[Dataset entries]
/-- STUB `stub_hodgeEffective` (THE BET — Voisin's Conjecture 4.7 for coniveau-1 phantom constituents
of `H²ᵖ(X^{2p})`, Hodge-correspondence form; pure Hodge theory, no cycles): for `X` smooth projective
of dimension `2p` (`p ≥ 1`), a Hodge model `A` and rational `b j` whose span `W` pulls back to an
IRREDUCIBLE sub-Hodge structure of rank `≥ 2` without `(2p,0)`-part, `W` lies in the sum of the images
of the correspondence actions `κ_* = pr_{X*}(pr_Y^* – ∪ κ) : Hᵃ(Y(ℂ); ℂ) → H²ᵖ(X(ℂ); ℂ)`
(`corrAction`, the tree's real Gysin/cup/pull-back formula) of RATIONAL classes `κ` of HODGE TYPE
`(e,e)` on `X ⊗ Y`, over all smooth projective `Y` of all dimensions `m`, all orientation families
`μ`, and all degrees with `a + 2e = 2p + 2m`, `e ≥ m + 1` (so `a ≤ 2p - 2`: the classes come from
LOWER-degree cohomology — effectivity of the Tate twist `W(1)`). Equivalent (Künneth + Poincaré
duality = Voisin's Lemma 2.9, semisimplicity) to: `W(1)` is isomorphic to a sub-Hodge structure of
`H^{2p-2}(Y', ℚ)` for some smooth projective `Y'`. Implied by the crux modulo Deligne 8.2.8; together
with HC it implies the crux (this file); NOT known to follow from HC. Known sectors: `W(1)` of CM type
(Abdulali 2005: every polarizable effective CM Hodge structure is abelian-geometric), `W` inside the
tensor algebra of `H¹` of an abelian variety with semisimple Hodge group (Abdulali 1997), K3-type
weight-2 pieces (Kuga–Satake), `Λ²T(S)(1) ⊂ H²(KS(S) × KS(S))` for a K3 surface `S`. Why it might
fail: a phantom `W` whose twist `W(1)`, although formally Griffiths-transversal, lies in the cohomology
of no smooth projective variety — this would refute GHC(2p,1) but not HC. -/
theorem stub_hodgeEffective :
    ∀ ⦃p : ℕ⦄ ⦃X : SchemeOver ℂ⦄, 1 ≤ p → ∀ (hX : IsSmoothProjective (2 * p) X)
    (A : HodgeModel (2 * p) X) (r : ℕ) (b : Fin r → complexBetti X (2 * p)),
    (∀ j, IsRationalClass (b j)) →
    (Submodule.span ℂ (Set.range b)).map (A.pullback (2 * p)).hom =
      ⨆ (p' : ℕ) (q' : ℕ) (_ : p' + q' = 2 * p),
        (Submodule.span ℂ (Set.range b)).map (A.pullback (2 * p)).hom ⊓ A.hodgePQ (2 * p) p' q' →
    (Submodule.span ℂ (Set.range b)).map (A.pullback (2 * p)).hom ⊓ A.hodgePQ (2 * p) (2 * p) 0 = ⊥ →
    (∀ V : Submodule ℂ (complexBetti X (2 * p)), V ≤ Submodule.span ℂ (Set.range b) →
      Submodule.span ℂ {x : complexBetti X (2 * p) | x ∈ V ∧ IsRationalClass x} = V →
      V.map (A.pullback (2 * p)).hom =
        ⨆ (p' : ℕ) (q' : ℕ) (_ : p' + q' = 2 * p),
          V.map (A.pullback (2 * p)).hom ⊓ A.hodgePQ (2 * p) p' q' →
      V = ⊥ ∨ V = Submodule.span ℂ (Set.range b)) →
    2 ≤ Module.finrank ℂ (Submodule.span ℂ (Set.range b)) →
    Submodule.span ℂ (Set.range b) ≤
      ⨆ (μ : OrientationFamily) (m : ℕ) (Y : SchemeOver ℂ) (hY : IsSmoothProjective m Y)
        (a : ℕ) (e : ℕ) (hab : a + 2 * e = 2 * p + 2 * m) (_ : m + 1 ≤ e)
        (κ : complexBetti (X ⊗ Y) (2 * e)) (_ : IsRationalClass κ)
        (_ : IsOfHodgeType (2 * p + m) (X ⊗ Y) (2 * e) e e κ),
        LinearMap.range (corrAction μ hX hY hab κ) := by
  sorry

/-! ### Glue (sorry-free) -/

/-- **The Hodge conjecture from the route's two open reduction items**: `MiddleDivisorSupport`
(item 1081) and `PencilReduction` (item 1083) imply `HodgeConjecture`, by the CLOSED assembly item 1085
(`linearSystemTorelli_assembly_proof`: strong induction on the dimension, inner induction on the
codimension) fed with the theorems `nonempty_hodgeModel_holds` (item 1943 `HodgeModels`),
`linearSystemTorelli_divisorInduction_proof` (item 1082) and
`linearSystemTorelli_hardLefschetzReduction_proof` (item 1084). -/
theorem hodgeConjecture_of_middle_of_pencil
    (hMid : Summit.HodgeConjecture.HodgeConjecture.Theses.LinearSystemTorelli.MiddleDivisorSupport)
    (hPR : Summit.HodgeConjecture.HodgeConjecture.Theses.LinearSystemTorelli.PencilReduction) :
    _root_.HodgeConjecture :=
  linearSystemTorelli_assembly_proof (fun _ _ ↦ nonempty_hodgeModel_holds)
    linearSystemTorelli_divisorInduction_proof hPR linearSystemTorelli_hardLefschetzReduction_proof hMid

/-- **Under the Hodge conjecture, a rational Hodge class `κ` of type `(e,e)` on `X ⊗ Y`
(`dim X = n`, `dim Y = m`, `e ≥ m + s`) acts `Hᵃ(Y(ℂ)) → Hᵇ(X(ℂ))` INTO `Nˢ Hᵇ(X)`** (Voisin 2025,
proof of Prop. 4.8): HC puts `κ` in `algebraicClasses (X ⊗ Y) e = Nᵉ H^{2e}`, so `κ` dies off one
closed `Z` of codimension `≥ e` (`exists_isClosed_of_mem_supportedClasses`); `pr_Y^* c ∪ κ` dies off
`Z` too (`cupProduct_map`), and `pr_{X*}` of a class supported in codimension `≥ e` on the
`(n + m)`-fold `X ⊗ Y` is supported in codimension `≥ e - m` on `X`
(`complexGysin_mem_supportedClasses`, with the theorems `gysinMap_restrictCompl_eq_zero_of_field ℂ`
and `OrientationFamily.hasPoincareDuality`). -/
theorem corrAction_mem_supportedClasses_of_hodgeConjecture (hHC : _root_.HodgeConjecture)
    (μ : OrientationFamily) {n m : ℕ} {X Y : SchemeOver ℂ} (hX : IsSmoothProjective n X)
    (hY : IsSmoothProjective m Y) {a e b s : ℕ} (hab : a + 2 * e = b + 2 * m) (he : m + s ≤ e)
    {κ : complexBetti (X ⊗ Y) (2 * e)} (hκ : IsRationalClass κ)
    (hκt : IsOfHodgeType (n + m) (X ⊗ Y) (2 * e) e e κ) (c : complexBetti Y a) :
    corrAction μ hX hY hab κ c ∈ supportedClasses X b s := by
  have hκalg : κ ∈ supportedClasses (X ⊗ Y) (2 * e) e :=
    (hHC (IsSmoothProjective.tensor_holds hX hY)).2 e κ hκ hκt
  obtain ⟨Z, hZcl, hZcod, hκZ⟩ := exists_isClosed_of_mem_supportedClasses hκalg
  rw [corrAction_apply]
  refine complexGysin_mem_supportedClasses (gysinMap_restrictCompl_eq_zero_of_field ℂ) μ
    μ.hasPoincareDuality (IsSmoothProjective.tensor_holds hX hY) hX (fst X Y) _ (r := e) (s := s)
    (by omega) ?_
  refine mem_supportedClasses_of_restrictCompl_eq_zero hZcl hZcod ?_
  rw [complexBetti.restrictCompl, cupProduct_map]
  rw [complexBetti.restrictCompl] at hκZ
  rw [hκZ, map_zero]

/-- **Under the Hodge conjecture the whole supremum of Hodge-correspondence images from lower
degrees lies in `N¹ H²ᵖ(X)`** (`e ≥ m + 1` gives codimension `≥ 1` on `X`). -/
theorem hodgeCorrespondences_le_supportedClasses_of_hodgeConjecture (hHC : _root_.HodgeConjecture)
    {p : ℕ} {X : SchemeOver ℂ} (hX : IsSmoothProjective (2 * p) X) :
    (⨆ (μ : OrientationFamily) (m : ℕ) (Y : SchemeOver ℂ) (hY : IsSmoothProjective m Y)
        (a : ℕ) (e : ℕ) (hab : a + 2 * e = 2 * p + 2 * m) (_ : m + 1 ≤ e)
        (κ : complexBetti (X ⊗ Y) (2 * e)) (_ : IsRationalClass κ)
        (_ : IsOfHodgeType (2 * p + m) (X ⊗ Y) (2 * e) e e κ),
        LinearMap.range (corrAction μ hX hY hab κ)) ≤ supportedClasses X (2 * p) 1 := by
  refine iSup_le fun μ ↦ iSup_le fun m ↦ iSup_le fun Y ↦ iSup_le fun hY ↦ iSup_le fun a ↦
    iSup_le fun e ↦ iSup_le fun hab ↦ iSup_le fun he ↦ iSup_le fun κ ↦ iSup_le fun hκ ↦
    iSup_le fun hκt ↦ ?_
  rintro _ ⟨c, rfl⟩
  exact corrAction_mem_supportedClasses_of_hodgeConjecture hHC μ hX hY hab he hκ hκt c

/-! ### Tightness: the crux implies `stub_hodgeEffective` (modulo Deligne's Cor. 8.2.8) -/

/-- **Push–pull for the graph of a morphism between two varieties** (Fulton §16.1): for
`g : Y ⟶ X` (`dim Y = m`, `dim X = n`) the Gysin image `γ = (g, 𝟙)₊ 1 ∈ H^{2n}((X ⊗ Y)(ℂ); ℂ)` of
`1 ∈ H⁰(Y(ℂ); ℂ)` under `lift g (𝟙 Y) : Y ⟶ X ⊗ Y` acts by `[γ]_* = g₊ ∘ (𝟙 Y)^*` (projection
formula `complexGysin_cup`, `∪ 1 = id`, `lift_snd`, functoriality `complexGysin_comp`, `lift_fst`). -/
theorem corrAction_gysinGraph_one_two {μ : OrientationFamily} (hμ : μ.HasPoincareDuality) {n m : ℕ}
    {X Y : SchemeOver ℂ} (hX : IsSmoothProjective n X) (hY : IsSmoothProjective m Y) (g : Y ⟶ X)
    {a b : ℕ} (hab : a + 2 * n = b + 2 * m) :
    corrAction μ hX hY hab
        (complexGysin μ hY (IsSmoothProjective.tensor_holds hX hY) (lift g (𝟙 Y))
          (show 0 + 2 * (n + m) = 2 * n + 2 * m by omega)
          (singularCohomology.one ℂ (ComplexPoints Y))) =
      complexGysin μ hY hX g hab ∘ₗ (complexBetti.map (𝟙 Y) a).hom := by
  have hXY := IsSmoothProjective.tensor_holds hX hY
  refine LinearMap.ext fun β ↦ ?_
  rw [corrAction_apply, LinearMap.comp_apply,
    ← complexGysin_cup hμ hY hXY (lift g (𝟙 Y)) (Nat.add_zero a)
      (show a + 2 * (n + m) = a + 2 * n + 2 * m by omega)
      (show 0 + 2 * (n + m) = 2 * n + 2 * m by omega) rfl
      (complexBetti.map (snd X Y) a β) (singularCohomology.one ℂ (ComplexPoints Y)),
    cupProduct_one, ← CategoryTheory.comp_apply, ← complexBetti.map_comp, lift_snd,
    ← LinearMap.comp_apply (f := complexGysin μ hXY hX (fst X Y) _),
    ← complexGysin_comp hμ hY hXY hX (lift g (𝟙 Y)) (fst X Y)]
  simp only [lift_fst]
/-- **Where a_μ (7.1.16) comes from**: (Q_kΔ⁻¹∂^*Q^{e*}_kf)_ν = Σ_μā_μf_{μν}, a_μ = ∂^{(1)}_μΣ_l(|u/v_μ|²/Δ)(p′+l) — r15's `aSym`
verbatim (*"In the formula for τ₂, the averaging only occurs in a_μ(p′)"*). [cite: BalabanImbrieJaffe1985, (7.1.16) p.323] -/
theorem qOp_bZero (hG : Generic η M p) (f : Fin d → Fin d → ℂ) (ν : Fin d) :
    qOp η M p (bZero η p f) ν = hVec (aSym η M p) f ν := by
  have key : ∀ m ∈ lShifts d M, ∀ μ : Fin d,
      rQ η p m ν * ((((lapSym η (shiftMom p m))⁻¹ : ℝ) : ℂ) *
        (conj (dSym η (shiftMom p m) μ) * (conj (wE η p m μ ν) * f μ ν))) =
      conj (dOne p μ) * ((((‖uSym η (shiftMom p m) / vSym η (shiftMom p m) μ‖ ^ 2 *
        (lapSym η (shiftMom p m))⁻¹ : ℝ)) : ℂ)) * f μ ν := by
    intro m hm μ
    have h := rQ_mul_conj hG hm μ ν
    push_cast at h ⊢
    linear_combination ((lapSym η (shiftMom p m) : ℂ)⁻¹ * f μ ν) * h
  calc qOp η M p (bZero η p f) ν
      = ∑ m ∈ lShifts d M, ∑ μ, rQ η p m ν * ((((lapSym η (shiftMom p m))⁻¹ : ℝ) : ℂ) *
          (conj (dSym η (shiftMom p m) μ) * (conj (wE η p m μ ν) * f μ ν))) := by
        unfold qOp bZero coD qeStar
        refine Finset.sum_congr rfl fun m _ => ?_
        rw [Finset.mul_sum, Finset.mul_sum]
    _ = ∑ m ∈ lShifts d M, ∑ μ, conj (dOne p μ) *
          ((((‖uSym η (shiftMom p m) / vSym η (shiftMom p m) μ‖ ^ 2 * (lapSym η (shiftMom p m))⁻¹ : ℝ)) : ℂ)) *
            f μ ν :=
        Finset.sum_congr rfl fun m hm => Finset.sum_congr rfl fun μ _ => key m hm μ
    _ = ∑ μ, ∑ m ∈ lShifts d M, conj (dOne p μ) *
          ((((‖uSym η (shiftMom p m) / vSym η (shiftMom p m) μ‖ ^ 2 * (lapSym η (shiftMom p m))⁻¹ : ℝ)) : ℂ)) *
            f μ ν := Finset.sum_comm
    _ = hVec (aSym η M p) f ν := by
        unfold hVec aSym
        refine Finset.sum_congr rfl fun μ _ => ?_
        rw [map_mul, map_sum, Finset.mul_sum, Finset.sum_mul]
        refine Finset.sum_congr rfl fun m _ => ?_
        rw [Complex.conj_ofReal]
import Summits.ResolutionOfSingularities.ResolutionOfSingularities.Theorems.MarkedTransferCampaignW24ReducedBridgePSlice
import Summits.ResolutionOfSingularities.ResolutionOfSingularities.Theorems.MarkedTransferCampaignW24ReducedBridgePEscape
import HarnessLib

/-!
# The LEVEL-`q` bridge at an ARBITRARY PRIME `p`, part 6: DIE-OR-ESCAPE at each depth, and the OURS premise on a one-variable twin carrier
# `Φ_{q,r₀} G₀` is EQUIVALENT to in-box exhaustion of the reduced run at infinitely many `p`-power depths (HIRONAKA-L · cell `res-hironaka` ·
# slot W2.4 «bottom-member re-run»; capstone of res-D-pv-020's `…ReducedBridgeP{Hasse,Datum,Step,Run,Escape}.lean`)

**HONEST FRAMING.** OURS throughout: kernel theorems connecting OURS objects of the cell (res-L1-k24's `CampaignW24.ReducedRun` with its digit
lemma `exists_order_stepI`, res-type-059's `CampaignW24.StaysInBox`, res-D-pv-020's `CampaignW24.ReducedBridge(P)`). Nothing below is a
statement of H. Hironaka's manuscript [Hironaka2017] (lit key `paper:url-3343fd9e678b`), nothing asserts that any statement of it holds, nothing is
a claim about resolution of singularities in characteristic `p`; the manuscript stays «under review» (D-0012/D-0089). AI work, weaker than expert
review. Written by res-D-pv-020 (W2.4 lineage).

## What is proved (`K` of characteristic `p`, `p` prime)
* `reduced_run_dichotomy`: for `2 ≤ ord G₀` and every depth `p^L`, the canonical reduced run has a first index `i₁` at which it is either DEAD
  (`= 0`, «exhausted in box») or has ESCAPED (`≠ 0` of order `≥ p^L`), all earlier states being non-zero with `2 ≤ ord < p^L`
  (res-L1-k24's `exists_order_stepI`: the bottom digit strictly rises).
* **`carrierStaysInBox_phiQ_iff`** (`K` with the premise binders; `0 < e`; `r₀ < q = p^e`, `p ∤ r₀`; `G₀ ≠ 0`, `2 ≤ ord G₀`):
  `Rescue.CarrierStaysInBox p e (Φ_{q,r₀} G₀) ↔ ∀ a₀, ∃ a ≥ a₀, ∃ i₁, (∀ i < i₁, canonRun p^a G₀ i ≠ 0 ∧ 2 ≤ ord < p^a) ∧ canonRun p^a G₀ i₁ = 0`
  — the OURS premise on the twin carrier IS «exhausted in box at infinitely many `p`-power depths» (← `…PSlice`, → `…PEscape` + dichotomy).
  At `p = 2` the right side holds for every finitely supported `G₀` (res-L1-type-o6); at odd `p` it is the open reduced question, now in exact form.
Nothing for `n ≥ 2`; bottom digit `1` (the Case-(III) first step) is covered by `…PSlice`/`…QRun`, not restated here.
Hypotheses: each theorem's own binders; no FACT-LIST fact, no DEFECT binder. Standard axioms only.
-/

noncomputable section

set_option linter.dupNamespace false -- mandated namespace of this single-conjunct summit

namespace Summit.ResolutionOfSingularities.ResolutionOfSingularities.Theorems

namespace CampaignW24

namespace ReducedBridgeP

open Literature.AlgebraicGeometry.Hironaka2017.S08UnitMonomial (StandardExpression)
open Literature.AlgebraicGeometry.Hironaka2017.S09LLUED
open Literature.AlgebraicGeometry.Hironaka2017.S09LLUED.TopFrontier
open CampaignW21 (xs hasseD)
open ReducedBridge

variable {K : Type} [Field K] {p : ℕ} [hp : Fact p.Prime] [CharP K p]

/-! ## §1 Die or escape at each depth -/

/-- **DIE-OR-ESCAPE.** For `2 ≤ ord G₀` and a depth `p^L` there is an index `i₁` such that the canonical reduced states `i < i₁` are non-zero
with `2 ≤ ord < p^L` and the state `i₁` is either `0` (exhausted in box) or non-zero of order `≥ p^L` (escaped): the bottom digit strictly
rises along the run (res-L1-k24's `exists_order_stepI`), so one of the two happens within `p^L` steps. [folklore] -/
theorem reduced_run_dichotomy (L : ℕ) {G₀ : PowerSeries K} (h2 : (2 : ℕ∞) ≤ PowerSeries.order G₀) :
    ∃ i₁ : ℕ, (∀ i < i₁, ReducedRun.canonRun (p ^ L) G₀ i ≠ 0 ∧ (2 : ℕ∞) ≤ PowerSeries.order (ReducedRun.canonRun (p ^ L) G₀ i) ∧
        PowerSeries.order (ReducedRun.canonRun (p ^ L) G₀ i) < ((p ^ L : ℕ) : ℕ∞)) ∧
      (ReducedRun.canonRun (p ^ L) G₀ i₁ = 0 ∨ (ReducedRun.canonRun (p ^ L) G₀ i₁ ≠ 0 ∧
        ((p ^ L : ℕ) : ℕ∞) ≤ PowerSeries.order (ReducedRun.canonRun (p ^ L) G₀ i₁))) := by
  by_contra hno
  push Not at hno
  -- every state is alive in the box, with order at least `i + 2`
  have hall : ∀ i, (∀ j < i, ReducedRun.canonRun (p ^ L) G₀ j ≠ 0 ∧
      (2 : ℕ∞) ≤ PowerSeries.order (ReducedRun.canonRun (p ^ L) G₀ j) ∧
      PowerSeries.order (ReducedRun.canonRun (p ^ L) G₀ j) < ((p ^ L : ℕ) : ℕ∞)) ∧
      ((i + 2 : ℕ) : ℕ∞) ≤ PowerSeries.order (ReducedRun.canonRun (p ^ L) G₀ i) := by
    intro i
    induction i with
    | zero => exact ⟨fun j hj => absurd hj (Nat.not_lt_zero j), by simpa [ReducedRun.canonRun] using h2⟩
    | succ i ih =>
      obtain ⟨hprev, hordi⟩ := ih
      obtain ⟨hne, hesc⟩ := hno i hprev
      have h2i : (2 : ℕ∞) ≤ PowerSeries.order (ReducedRun.canonRun (p ^ L) G₀ i) :=
        le_trans (by exact_mod_cast (by omega : 2 ≤ i + 2)) hordi
      have hlt : PowerSeries.order (ReducedRun.canonRun (p ^ L) G₀ i) < ((p ^ L : ℕ) : ℕ∞) := hesc hne
      have hgood : ∀ j < i + 1, ReducedRun.canonRun (p ^ L) G₀ j ≠ 0 ∧
          (2 : ℕ∞) ≤ PowerSeries.order (ReducedRun.canonRun (p ^ L) G₀ j) ∧
          PowerSeries.order (ReducedRun.canonRun (p ^ L) G₀ j) < ((p ^ L : ℕ) : ℕ∞) := by
        intro j hj
        rcases Nat.lt_succ_iff_lt_or_eq.mp hj with hj' | rfl
        · exact hprev j hj'
        · exact ⟨hne, h2i, hlt⟩
      refine ⟨hgood, ?_⟩
      -- the next state: alive (else `i + 1` would be a death index), of strictly larger order
      obtain ⟨hne', -⟩ := hno (i + 1) hgood
      set Gi := ReducedRun.canonRun (p ^ L) G₀ i with hGi
      set k := (PowerSeries.order Gi).toNat with hk
      have hfin : PowerSeries.order Gi = (k : ℕ∞) := (ENat.coe_toNat fun h => hne (PowerSeries.order_eq_top.mp h)).symm
      have hkP : k < p ^ L := by rw [hfin] at hlt; exact_mod_cast hlt
      have hki : i + 2 ≤ k := by rw [hfin] at hordi; exact_mod_cast hordi
      have hstep : ReducedRun.canonRun (p ^ L) G₀ (i + 1) = ReducedRun.stepI (ReducedRun.unitPart (p ^ L) k Gi)⁻¹ k Gi := by
        show ReducedRun.canonStepI (p ^ L) Gi = _
        rw [ReducedRun.canonStepI, ← hk]
      rw [hstep] at hne' ⊢
      obtain ⟨k', hk', hkk', -⟩ := ReducedRun.exists_order_stepI p hkP (ReducedRun.inv_unitPart_mul hfin) hfin hne'
      rw [hk']
      exact_mod_cast (by omega : i + 1 + 2 ≤ k')
  -- at `i = p^L` the order is both `< p^L` and `≥ p^L + 2`
  obtain ⟨hbox, hbig⟩ := hall (p ^ L)
  obtain ⟨hne, hesc⟩ := hno (p ^ L) hbox
  have hlt := hesc hne
  have := lt_of_le_of_lt hbig hlt
  have h' : p ^ L + 2 < p ^ L := by exact_mod_cast this
  omega

/-! ## §2 The OURS premise on a twin carrier ⟺ in-box exhaustion at infinitely many `p`-power depths -/

/-- **THE TWIN-CARRIER EQUIVALENCE.** `K` a field of characteristic `p` with the premise binders, `0 < e`, `r₀ < q = p^e` with `p ∤ r₀`,
`G₀ ≠ 0` with `2 ≤ ord G₀` (bottom digit `≥ 2`). Then `Rescue.CarrierStaysInBox p e (Φ_{q,r₀} G₀)` holds IF AND ONLY IF the canonical reduced run
of `G₀` is EXHAUSTED IN BOX at infinitely many `p`-power depths. (←) every reference datum of depth `ℓ₀` is served by a depth `e + a ≥ ℓ₀` of
exhaustion (`…PSlice`); (→) otherwise, by die-or-escape, the run ESCAPES at every large `p`-power depth and `…PEscape` refutes the premise.
OURS objects; nothing about the manuscript. [folklore] -/
theorem carrierStaysInBox_phiQ_iff [ExpChar K p] [PerfectRing K p] {e : ℕ} (he : 0 < e) {r₀ : ℕ} (hr₀ : r₀ < p ^ e) (hr₀p : r₀ % p ≠ 0)
    {G₀ : PowerSeries K} (hG₀ : G₀ ≠ 0) (h2 : (2 : ℕ∞) ≤ PowerSeries.order G₀) :
    Rescue.CarrierStaysInBox p e (phiQ (p ^ e) (ppow_ne_zero p e) r₀ G₀) ↔
      ∀ a₀ : ℕ, ∃ a : ℕ, a₀ ≤ a ∧ ∃ i₁ : ℕ,
        (∀ i < i₁, ReducedRun.canonRun (p ^ a) G₀ i ≠ 0 ∧ (2 : ℕ∞) ≤ PowerSeries.order (ReducedRun.canonRun (p ^ a) G₀ i) ∧
          PowerSeries.order (ReducedRun.canonRun (p ^ a) G₀ i) < ((p ^ a : ℕ) : ℕ∞)) ∧
        ReducedRun.canonRun (p ^ a) G₀ i₁ = 0 := by
  have hF₀ : phiQ (p ^ e) (ppow_ne_zero p e) r₀ G₀ = phiQ (p ^ e) (ppow_ne_zero p e) r₀ G₀ + 0 := (add_zero _).symm
  have hRin : ResIn (p ^ e) (fun _ => False) (0 : MvPowerSeries (Fin 1) K) := resIn_zero _
  have hG₀0 : PowerSeries.constantCoeff G₀ = 0 := by
    rw [← PowerSeries.coeff_zero_eq_constantCoeff_apply]
    exact PowerSeries.coeff_of_lt_order 0 (lt_of_lt_of_le (by exact_mod_cast Nat.zero_lt_two) h2)
  constructor
  · intro h
    by_contra hex
    push Not at hex
    obtain ⟨a₀, ha₀⟩ := hex
    refine not_carrierStaysInBox_of_escapesP he hr₀ hr₀p hG₀ hG₀0 (a₀ := a₀) (fun a ha => ?_) h
    obtain ⟨i₁, hpre, hend⟩ := reduced_run_dichotomy (p := p) a h2
    rcases hend with hzero | ⟨hne, hP⟩
    · exact absurd hzero (ha₀ a ha i₁ hpre)
    · exact ⟨i₁, fun i hi => ⟨(hpre i hi).1, (hpre i hi).2.1⟩, hne, hP⟩
  · intro hex ℓ₀ X₀ _ hle h0 _ _
    obtain ⟨a, ha, i₁, hpre, hzero⟩ := hex ℓ₀
    refine ⟨e + a, by omega, ?_⟩
    have hae : e + a - e = a := by omega
    refine staysInBox_of_level_of_reduced_exhaustionP he (by omega) hr₀ (good := fun _ => False) (fun _ h => h.elim) hG₀ X₀ hF₀
      hRin hle (fun _ h => h.elim) (i₁ := i₁) ?_ ?_
    · rw [hae]; exact hpre
    · rw [hae]; exact hzero

end ReducedBridgeP

end CampaignW24

end Summit.ResolutionOfSingularities.ResolutionOfSingularities.Theorems

end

What you need to do: Using the entries above, output exactly the lines between the line holding "refine Finset.sum_congr rfl fun μ" and the line holding "is EQUIVALENT to", end lines included, and nothing more.

Result:
        refine Finset.sum_congr rfl fun μ _ => ?_
        rw [map_mul, map_sum, Finset.mul_sum, Finset.sum_mul]
        refine Finset.sum_congr rfl fun m _ => ?_
        rw [Complex.conj_ofReal]
import Summits.ResolutionOfSingularities.ResolutionOfSingularities.Theorems.MarkedTransferCampaignW24ReducedBridgePSlice
import Summits.ResolutionOfSingularities.ResolutionOfSingularities.Theorems.MarkedTransferCampaignW24ReducedBridgePEscape
import HarnessLib

/-!
# The LEVEL-`q` bridge at an ARBITRARY PRIME `p`, part 6: DIE-OR-ESCAPE at each depth, and the OURS premise on a one-variable twin carrier
# `Φ_{q,r₀} G₀` is EQUIVALENT to in-box exhaustion of the reduced run at infinitely many `p`-power depths (HIRONAKA-L · cell `res-hironaka` ·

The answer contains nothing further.